--- DATASET EXCERPTS Enclosed Below ---

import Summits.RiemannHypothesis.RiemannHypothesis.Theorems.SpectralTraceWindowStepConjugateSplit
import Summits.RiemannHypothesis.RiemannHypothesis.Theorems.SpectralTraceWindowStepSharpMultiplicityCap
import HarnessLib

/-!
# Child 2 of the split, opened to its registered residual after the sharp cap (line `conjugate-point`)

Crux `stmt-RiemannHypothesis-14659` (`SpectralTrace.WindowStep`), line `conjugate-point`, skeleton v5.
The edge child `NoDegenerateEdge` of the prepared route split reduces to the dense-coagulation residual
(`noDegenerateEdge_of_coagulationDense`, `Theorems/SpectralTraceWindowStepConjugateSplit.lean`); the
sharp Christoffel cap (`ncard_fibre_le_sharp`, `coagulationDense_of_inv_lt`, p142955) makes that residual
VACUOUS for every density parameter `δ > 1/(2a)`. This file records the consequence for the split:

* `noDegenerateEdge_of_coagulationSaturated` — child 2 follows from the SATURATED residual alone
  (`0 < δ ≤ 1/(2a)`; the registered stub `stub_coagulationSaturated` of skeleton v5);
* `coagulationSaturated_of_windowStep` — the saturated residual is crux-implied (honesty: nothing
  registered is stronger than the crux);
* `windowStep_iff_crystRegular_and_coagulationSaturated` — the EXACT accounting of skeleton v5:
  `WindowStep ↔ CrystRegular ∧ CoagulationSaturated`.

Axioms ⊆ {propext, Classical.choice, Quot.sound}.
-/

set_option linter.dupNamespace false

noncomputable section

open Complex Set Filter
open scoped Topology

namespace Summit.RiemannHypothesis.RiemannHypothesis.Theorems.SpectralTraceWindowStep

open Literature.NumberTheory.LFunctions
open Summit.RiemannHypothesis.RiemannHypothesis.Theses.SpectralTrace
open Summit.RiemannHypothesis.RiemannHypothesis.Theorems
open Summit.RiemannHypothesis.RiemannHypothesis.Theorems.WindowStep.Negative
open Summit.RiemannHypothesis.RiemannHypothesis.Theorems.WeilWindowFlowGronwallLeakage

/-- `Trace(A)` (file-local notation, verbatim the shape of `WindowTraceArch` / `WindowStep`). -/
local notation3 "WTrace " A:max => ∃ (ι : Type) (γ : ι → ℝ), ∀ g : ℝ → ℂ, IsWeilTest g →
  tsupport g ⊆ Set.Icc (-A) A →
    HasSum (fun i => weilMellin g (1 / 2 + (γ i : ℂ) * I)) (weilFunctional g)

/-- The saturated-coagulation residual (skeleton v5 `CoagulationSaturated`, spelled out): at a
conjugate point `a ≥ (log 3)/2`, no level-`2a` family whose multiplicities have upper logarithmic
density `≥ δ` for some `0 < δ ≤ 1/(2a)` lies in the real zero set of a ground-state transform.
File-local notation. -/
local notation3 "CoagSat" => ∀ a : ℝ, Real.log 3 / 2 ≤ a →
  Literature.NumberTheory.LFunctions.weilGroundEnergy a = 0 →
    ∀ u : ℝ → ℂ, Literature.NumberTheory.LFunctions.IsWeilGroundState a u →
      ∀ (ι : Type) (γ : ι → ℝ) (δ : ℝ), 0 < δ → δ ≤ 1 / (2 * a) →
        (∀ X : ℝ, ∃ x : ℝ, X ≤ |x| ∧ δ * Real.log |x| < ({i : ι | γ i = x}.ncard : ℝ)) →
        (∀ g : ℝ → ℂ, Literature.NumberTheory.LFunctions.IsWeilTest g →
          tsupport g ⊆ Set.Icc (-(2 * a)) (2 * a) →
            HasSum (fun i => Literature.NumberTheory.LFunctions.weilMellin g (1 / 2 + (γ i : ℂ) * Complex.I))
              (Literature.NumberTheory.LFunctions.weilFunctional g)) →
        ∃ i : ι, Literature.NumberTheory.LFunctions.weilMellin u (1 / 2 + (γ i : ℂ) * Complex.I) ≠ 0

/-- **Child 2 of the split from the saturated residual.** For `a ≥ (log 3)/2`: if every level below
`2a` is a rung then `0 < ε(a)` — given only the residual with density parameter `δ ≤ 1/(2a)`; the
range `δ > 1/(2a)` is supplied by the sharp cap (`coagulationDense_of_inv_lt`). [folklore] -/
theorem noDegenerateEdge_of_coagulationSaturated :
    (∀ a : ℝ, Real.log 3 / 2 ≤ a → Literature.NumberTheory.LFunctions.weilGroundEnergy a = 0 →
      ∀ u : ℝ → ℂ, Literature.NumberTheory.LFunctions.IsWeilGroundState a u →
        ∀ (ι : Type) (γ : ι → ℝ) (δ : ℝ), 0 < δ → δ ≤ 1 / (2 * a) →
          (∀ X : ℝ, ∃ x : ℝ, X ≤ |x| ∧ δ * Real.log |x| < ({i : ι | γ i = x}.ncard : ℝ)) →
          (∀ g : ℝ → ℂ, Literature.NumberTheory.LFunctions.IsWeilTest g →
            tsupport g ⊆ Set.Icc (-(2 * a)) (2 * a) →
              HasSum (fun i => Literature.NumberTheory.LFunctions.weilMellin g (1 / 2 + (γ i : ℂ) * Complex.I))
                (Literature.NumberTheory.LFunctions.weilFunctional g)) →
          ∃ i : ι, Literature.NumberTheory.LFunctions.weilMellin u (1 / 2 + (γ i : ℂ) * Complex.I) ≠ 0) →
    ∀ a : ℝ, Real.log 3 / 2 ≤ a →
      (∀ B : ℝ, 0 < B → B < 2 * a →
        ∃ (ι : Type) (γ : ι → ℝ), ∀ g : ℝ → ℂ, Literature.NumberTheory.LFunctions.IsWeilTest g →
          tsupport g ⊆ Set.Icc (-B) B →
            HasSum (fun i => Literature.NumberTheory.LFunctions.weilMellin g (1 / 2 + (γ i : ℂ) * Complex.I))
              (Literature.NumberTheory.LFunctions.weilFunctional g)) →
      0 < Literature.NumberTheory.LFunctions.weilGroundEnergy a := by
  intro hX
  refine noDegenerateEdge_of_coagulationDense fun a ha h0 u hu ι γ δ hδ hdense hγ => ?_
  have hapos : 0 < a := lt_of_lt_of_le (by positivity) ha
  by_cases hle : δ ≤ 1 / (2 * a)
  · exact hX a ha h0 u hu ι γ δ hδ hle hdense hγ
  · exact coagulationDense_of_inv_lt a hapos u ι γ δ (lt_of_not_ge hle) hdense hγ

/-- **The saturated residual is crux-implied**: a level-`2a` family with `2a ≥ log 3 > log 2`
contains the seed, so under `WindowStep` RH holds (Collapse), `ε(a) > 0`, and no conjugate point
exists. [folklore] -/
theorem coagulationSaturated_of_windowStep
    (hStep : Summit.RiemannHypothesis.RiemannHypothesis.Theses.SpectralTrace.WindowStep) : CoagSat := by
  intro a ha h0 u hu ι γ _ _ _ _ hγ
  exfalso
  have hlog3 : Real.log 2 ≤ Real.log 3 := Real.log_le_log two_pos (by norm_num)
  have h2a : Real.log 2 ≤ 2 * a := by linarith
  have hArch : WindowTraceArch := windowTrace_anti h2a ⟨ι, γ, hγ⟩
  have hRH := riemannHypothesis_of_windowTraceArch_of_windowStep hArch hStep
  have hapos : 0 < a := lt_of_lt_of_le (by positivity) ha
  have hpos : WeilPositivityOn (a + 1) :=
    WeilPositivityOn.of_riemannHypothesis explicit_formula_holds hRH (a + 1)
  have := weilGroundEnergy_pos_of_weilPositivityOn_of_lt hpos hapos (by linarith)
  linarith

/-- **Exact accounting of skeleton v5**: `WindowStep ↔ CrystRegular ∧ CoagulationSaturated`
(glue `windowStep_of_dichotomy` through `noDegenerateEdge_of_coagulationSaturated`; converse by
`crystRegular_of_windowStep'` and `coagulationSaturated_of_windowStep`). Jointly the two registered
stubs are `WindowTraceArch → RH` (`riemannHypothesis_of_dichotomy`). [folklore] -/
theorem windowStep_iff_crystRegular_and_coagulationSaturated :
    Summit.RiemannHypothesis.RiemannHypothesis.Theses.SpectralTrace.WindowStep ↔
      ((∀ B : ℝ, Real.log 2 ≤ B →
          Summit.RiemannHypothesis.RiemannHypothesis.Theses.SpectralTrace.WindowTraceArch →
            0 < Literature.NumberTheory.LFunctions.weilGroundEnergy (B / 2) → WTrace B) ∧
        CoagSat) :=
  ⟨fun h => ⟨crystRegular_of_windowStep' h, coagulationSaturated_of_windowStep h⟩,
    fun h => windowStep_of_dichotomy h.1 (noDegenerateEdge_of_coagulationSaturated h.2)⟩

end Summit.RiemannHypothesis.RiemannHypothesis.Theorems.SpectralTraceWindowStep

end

--- End of Enclosed DATASET EXCERPTS ---
--- DATASET EXCERPTS Enclosed Below ---

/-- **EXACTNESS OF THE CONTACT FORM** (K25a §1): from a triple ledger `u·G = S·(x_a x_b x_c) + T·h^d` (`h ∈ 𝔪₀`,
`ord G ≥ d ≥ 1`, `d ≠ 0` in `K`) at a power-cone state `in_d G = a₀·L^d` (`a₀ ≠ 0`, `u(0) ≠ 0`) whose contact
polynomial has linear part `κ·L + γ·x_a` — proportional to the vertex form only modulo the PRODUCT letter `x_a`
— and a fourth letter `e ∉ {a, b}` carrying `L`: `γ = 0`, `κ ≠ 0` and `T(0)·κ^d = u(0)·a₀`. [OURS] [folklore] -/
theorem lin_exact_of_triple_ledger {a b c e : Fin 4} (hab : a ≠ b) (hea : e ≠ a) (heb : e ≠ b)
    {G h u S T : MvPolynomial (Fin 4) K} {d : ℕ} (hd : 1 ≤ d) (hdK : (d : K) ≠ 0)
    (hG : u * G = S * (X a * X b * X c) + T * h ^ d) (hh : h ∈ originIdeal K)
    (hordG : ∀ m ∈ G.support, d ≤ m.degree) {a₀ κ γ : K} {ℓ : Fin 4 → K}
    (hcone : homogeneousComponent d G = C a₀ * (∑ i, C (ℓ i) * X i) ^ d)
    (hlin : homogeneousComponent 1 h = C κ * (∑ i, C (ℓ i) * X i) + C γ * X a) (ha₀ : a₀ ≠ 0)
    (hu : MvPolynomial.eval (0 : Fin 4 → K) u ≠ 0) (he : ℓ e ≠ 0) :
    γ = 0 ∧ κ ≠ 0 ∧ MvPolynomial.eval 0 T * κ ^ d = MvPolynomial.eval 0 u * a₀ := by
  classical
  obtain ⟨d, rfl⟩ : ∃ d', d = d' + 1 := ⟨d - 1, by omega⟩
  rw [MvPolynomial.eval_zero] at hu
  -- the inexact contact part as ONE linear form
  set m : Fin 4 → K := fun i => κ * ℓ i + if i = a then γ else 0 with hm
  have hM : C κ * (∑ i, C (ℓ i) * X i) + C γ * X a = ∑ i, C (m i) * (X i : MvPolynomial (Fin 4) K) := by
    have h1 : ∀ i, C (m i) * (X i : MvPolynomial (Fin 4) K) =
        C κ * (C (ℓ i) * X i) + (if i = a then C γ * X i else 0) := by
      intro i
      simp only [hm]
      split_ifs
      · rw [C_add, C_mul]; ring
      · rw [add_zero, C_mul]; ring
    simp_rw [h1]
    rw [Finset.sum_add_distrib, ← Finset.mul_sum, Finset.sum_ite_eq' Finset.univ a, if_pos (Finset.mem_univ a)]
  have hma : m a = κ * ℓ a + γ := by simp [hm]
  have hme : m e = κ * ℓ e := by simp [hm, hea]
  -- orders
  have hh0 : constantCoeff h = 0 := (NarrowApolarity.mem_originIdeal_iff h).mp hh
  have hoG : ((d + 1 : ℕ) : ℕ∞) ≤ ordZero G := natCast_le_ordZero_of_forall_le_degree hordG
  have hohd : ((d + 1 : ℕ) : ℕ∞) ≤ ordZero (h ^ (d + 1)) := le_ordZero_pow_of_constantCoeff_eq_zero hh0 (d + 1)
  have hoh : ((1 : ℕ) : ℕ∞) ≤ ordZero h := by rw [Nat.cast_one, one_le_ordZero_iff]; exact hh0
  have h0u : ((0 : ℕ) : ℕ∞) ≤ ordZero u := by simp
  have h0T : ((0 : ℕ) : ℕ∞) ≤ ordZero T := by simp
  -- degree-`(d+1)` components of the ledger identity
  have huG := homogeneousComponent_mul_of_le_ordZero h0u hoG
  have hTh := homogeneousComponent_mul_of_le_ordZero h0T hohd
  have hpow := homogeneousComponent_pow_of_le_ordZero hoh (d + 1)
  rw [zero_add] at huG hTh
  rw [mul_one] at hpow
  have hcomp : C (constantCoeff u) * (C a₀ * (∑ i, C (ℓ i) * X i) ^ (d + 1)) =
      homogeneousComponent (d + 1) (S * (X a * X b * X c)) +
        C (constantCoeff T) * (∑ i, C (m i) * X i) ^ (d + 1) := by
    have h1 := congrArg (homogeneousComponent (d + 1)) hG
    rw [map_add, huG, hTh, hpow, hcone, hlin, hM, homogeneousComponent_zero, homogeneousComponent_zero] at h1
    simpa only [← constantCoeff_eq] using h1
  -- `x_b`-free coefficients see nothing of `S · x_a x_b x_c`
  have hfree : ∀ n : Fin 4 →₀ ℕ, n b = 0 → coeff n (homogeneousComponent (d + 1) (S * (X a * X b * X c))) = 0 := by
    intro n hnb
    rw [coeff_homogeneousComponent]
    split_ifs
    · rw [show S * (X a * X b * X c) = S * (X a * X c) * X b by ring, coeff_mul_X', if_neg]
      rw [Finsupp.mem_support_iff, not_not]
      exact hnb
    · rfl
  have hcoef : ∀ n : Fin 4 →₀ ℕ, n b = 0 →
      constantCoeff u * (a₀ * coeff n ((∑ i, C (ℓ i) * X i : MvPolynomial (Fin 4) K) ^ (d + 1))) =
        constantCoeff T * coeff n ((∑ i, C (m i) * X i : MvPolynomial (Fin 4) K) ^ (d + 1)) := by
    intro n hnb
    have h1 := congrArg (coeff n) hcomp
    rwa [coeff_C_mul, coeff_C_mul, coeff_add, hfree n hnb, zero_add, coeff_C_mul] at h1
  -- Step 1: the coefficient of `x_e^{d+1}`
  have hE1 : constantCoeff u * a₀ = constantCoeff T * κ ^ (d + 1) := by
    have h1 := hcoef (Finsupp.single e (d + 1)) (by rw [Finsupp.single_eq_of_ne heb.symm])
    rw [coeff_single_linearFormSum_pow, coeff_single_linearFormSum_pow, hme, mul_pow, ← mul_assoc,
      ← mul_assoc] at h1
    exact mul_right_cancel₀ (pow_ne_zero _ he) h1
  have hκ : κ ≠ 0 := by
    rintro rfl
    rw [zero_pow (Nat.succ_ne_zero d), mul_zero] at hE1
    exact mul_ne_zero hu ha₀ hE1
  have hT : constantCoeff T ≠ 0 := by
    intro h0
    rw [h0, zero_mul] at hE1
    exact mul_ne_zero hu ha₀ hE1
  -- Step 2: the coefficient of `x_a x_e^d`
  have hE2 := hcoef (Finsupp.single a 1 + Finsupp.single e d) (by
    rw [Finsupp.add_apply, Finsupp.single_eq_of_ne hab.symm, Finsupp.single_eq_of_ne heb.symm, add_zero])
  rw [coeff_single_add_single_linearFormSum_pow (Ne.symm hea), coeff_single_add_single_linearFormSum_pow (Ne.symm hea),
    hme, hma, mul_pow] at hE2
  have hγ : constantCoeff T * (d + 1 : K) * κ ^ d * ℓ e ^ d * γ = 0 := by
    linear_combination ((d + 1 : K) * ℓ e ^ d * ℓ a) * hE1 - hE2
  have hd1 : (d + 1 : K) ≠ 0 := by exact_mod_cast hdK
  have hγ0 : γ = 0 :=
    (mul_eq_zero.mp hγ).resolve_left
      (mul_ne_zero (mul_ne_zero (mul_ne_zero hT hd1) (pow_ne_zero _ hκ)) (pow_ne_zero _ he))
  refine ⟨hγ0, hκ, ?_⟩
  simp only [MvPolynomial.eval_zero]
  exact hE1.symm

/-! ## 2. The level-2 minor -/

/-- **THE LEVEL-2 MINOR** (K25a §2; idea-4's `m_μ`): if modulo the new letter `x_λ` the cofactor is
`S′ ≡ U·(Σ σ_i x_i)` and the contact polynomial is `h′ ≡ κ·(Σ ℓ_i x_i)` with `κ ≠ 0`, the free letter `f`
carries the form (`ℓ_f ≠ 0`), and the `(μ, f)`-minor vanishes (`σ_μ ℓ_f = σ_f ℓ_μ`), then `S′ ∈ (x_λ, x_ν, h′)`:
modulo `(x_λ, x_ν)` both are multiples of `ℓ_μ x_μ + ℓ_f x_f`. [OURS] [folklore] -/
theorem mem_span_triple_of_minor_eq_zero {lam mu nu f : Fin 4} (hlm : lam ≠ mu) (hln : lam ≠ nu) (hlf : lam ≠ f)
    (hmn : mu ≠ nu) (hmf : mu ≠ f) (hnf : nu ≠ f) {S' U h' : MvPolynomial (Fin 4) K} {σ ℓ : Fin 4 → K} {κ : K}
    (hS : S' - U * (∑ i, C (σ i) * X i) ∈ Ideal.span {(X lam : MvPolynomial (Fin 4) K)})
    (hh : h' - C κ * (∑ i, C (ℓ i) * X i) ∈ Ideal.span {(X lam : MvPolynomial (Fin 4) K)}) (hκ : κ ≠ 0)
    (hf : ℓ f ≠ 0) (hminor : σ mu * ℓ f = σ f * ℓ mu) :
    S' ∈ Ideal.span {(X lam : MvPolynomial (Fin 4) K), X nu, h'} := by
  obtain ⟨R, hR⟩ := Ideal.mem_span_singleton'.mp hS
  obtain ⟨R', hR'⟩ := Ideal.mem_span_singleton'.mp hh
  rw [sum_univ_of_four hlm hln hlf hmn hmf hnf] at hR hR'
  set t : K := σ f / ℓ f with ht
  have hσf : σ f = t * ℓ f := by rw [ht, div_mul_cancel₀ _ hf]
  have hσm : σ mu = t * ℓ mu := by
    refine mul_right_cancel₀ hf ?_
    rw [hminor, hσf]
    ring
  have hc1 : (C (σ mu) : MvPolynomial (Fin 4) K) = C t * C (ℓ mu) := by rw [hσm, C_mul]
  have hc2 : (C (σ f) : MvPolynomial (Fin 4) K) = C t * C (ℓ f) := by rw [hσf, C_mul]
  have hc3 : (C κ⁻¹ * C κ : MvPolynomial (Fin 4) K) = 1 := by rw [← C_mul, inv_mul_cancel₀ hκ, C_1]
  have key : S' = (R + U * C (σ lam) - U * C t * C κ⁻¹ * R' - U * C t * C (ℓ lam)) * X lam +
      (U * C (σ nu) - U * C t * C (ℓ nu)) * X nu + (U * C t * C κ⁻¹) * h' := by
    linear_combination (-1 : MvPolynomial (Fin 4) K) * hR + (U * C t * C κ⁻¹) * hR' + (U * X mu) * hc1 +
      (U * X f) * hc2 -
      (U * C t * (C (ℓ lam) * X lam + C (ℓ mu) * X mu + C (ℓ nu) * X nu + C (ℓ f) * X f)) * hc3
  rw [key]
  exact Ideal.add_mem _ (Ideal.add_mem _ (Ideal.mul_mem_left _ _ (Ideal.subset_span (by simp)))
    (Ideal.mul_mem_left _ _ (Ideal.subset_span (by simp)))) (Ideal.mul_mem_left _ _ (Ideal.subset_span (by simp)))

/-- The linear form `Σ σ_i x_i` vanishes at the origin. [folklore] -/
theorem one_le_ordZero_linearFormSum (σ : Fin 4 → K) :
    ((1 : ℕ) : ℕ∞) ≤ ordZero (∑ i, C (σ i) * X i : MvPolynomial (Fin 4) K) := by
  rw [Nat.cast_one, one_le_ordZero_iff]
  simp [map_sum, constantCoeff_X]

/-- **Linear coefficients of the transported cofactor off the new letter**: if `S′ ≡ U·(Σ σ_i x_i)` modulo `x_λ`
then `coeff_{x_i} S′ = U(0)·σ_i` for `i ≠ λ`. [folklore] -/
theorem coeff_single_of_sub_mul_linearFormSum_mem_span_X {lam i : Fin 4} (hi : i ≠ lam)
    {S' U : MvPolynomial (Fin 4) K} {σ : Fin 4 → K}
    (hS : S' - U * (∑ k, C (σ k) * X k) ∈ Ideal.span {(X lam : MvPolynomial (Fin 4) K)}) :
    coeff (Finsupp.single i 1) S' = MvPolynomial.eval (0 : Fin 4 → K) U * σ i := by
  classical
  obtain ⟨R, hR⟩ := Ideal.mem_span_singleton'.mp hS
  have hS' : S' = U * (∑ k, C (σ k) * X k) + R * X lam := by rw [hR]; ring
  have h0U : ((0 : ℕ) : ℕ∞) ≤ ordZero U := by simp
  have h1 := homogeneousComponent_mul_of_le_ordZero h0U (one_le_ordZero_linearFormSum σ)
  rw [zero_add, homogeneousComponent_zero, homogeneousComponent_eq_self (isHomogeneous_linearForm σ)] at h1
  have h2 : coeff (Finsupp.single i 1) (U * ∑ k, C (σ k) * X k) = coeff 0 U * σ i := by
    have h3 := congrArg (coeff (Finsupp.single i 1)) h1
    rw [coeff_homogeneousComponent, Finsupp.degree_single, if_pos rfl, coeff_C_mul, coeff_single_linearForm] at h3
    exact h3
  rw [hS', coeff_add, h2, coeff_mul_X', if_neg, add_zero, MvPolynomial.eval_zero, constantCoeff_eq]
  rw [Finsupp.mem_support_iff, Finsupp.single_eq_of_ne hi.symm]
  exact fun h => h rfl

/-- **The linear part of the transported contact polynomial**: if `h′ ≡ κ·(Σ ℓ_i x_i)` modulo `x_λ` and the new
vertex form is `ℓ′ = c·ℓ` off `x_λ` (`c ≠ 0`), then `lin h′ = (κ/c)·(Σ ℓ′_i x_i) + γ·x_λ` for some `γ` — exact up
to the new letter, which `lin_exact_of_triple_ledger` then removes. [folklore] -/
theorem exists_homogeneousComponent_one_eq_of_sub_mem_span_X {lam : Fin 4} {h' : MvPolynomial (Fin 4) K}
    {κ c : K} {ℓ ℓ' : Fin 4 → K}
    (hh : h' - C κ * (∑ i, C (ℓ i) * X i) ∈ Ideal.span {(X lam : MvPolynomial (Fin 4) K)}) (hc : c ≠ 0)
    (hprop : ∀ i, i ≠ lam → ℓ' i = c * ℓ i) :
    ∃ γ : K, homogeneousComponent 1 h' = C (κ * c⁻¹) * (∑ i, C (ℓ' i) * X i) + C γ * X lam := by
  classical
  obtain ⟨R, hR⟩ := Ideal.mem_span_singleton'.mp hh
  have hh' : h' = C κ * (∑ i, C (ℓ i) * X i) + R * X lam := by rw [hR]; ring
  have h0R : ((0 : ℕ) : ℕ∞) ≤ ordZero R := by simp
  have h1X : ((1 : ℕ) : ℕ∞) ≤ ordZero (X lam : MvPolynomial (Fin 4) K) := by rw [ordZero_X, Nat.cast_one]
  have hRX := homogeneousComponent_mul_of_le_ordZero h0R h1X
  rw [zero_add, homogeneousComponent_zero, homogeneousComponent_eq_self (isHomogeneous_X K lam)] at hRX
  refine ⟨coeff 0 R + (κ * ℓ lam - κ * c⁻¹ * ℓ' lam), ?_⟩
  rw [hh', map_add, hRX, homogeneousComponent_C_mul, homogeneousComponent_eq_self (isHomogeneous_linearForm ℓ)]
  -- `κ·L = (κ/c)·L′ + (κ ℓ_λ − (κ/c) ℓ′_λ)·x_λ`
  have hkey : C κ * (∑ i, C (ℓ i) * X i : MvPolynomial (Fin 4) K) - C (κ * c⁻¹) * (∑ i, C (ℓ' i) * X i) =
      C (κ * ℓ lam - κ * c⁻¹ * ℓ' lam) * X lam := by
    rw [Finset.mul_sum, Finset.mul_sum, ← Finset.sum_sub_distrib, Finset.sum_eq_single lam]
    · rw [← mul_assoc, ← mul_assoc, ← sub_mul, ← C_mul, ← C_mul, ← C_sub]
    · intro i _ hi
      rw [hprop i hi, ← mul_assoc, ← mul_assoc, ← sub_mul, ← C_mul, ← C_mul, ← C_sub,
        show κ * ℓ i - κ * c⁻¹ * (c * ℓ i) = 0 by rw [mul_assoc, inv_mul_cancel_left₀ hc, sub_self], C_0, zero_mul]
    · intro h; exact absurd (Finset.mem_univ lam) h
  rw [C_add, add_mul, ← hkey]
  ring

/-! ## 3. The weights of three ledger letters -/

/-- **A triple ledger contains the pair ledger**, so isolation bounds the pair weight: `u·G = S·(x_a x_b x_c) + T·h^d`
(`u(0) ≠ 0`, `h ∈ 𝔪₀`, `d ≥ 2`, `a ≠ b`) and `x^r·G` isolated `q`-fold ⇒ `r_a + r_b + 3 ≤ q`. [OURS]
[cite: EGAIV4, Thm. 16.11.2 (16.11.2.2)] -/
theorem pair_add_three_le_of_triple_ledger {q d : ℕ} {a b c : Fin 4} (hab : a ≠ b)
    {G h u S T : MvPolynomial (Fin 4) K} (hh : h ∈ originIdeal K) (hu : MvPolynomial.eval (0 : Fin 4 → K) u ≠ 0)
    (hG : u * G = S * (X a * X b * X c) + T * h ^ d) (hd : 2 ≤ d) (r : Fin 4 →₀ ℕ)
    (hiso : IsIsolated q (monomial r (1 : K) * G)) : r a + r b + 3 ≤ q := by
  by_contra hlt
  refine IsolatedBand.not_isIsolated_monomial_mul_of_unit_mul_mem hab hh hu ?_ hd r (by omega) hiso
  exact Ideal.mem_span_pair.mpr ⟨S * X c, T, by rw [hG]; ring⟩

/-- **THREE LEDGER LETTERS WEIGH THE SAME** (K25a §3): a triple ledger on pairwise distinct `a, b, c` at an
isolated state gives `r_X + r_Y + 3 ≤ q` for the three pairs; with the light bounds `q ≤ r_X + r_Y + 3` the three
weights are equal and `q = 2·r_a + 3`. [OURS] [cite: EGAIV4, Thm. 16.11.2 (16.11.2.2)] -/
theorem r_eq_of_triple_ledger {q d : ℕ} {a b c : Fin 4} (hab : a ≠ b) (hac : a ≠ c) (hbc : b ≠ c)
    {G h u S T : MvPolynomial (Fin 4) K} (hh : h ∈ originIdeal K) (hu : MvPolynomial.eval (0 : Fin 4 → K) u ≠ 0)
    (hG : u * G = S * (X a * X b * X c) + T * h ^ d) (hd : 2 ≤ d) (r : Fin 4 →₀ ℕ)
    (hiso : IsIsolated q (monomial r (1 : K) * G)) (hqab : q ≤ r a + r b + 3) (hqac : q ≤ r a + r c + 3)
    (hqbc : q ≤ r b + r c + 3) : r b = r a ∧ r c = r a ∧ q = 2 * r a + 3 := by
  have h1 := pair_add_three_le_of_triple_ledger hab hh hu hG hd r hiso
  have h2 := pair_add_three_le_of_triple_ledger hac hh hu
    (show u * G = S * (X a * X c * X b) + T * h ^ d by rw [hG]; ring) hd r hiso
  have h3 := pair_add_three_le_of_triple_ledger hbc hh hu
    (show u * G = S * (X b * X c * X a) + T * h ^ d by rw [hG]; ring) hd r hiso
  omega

--- End of Enclosed DATASET EXCERPTS ---

WORK ITEM: The job here is to find each line above with the word "hcomp" and copy it.

YOUR SOLUTION:
  have hcomp : C (constantCoeff u) * (C a₀ * (∑ i, C (ℓ i) * X i) ^ (d + 1)) =
    have h1 := congrArg (coeff n) hcomp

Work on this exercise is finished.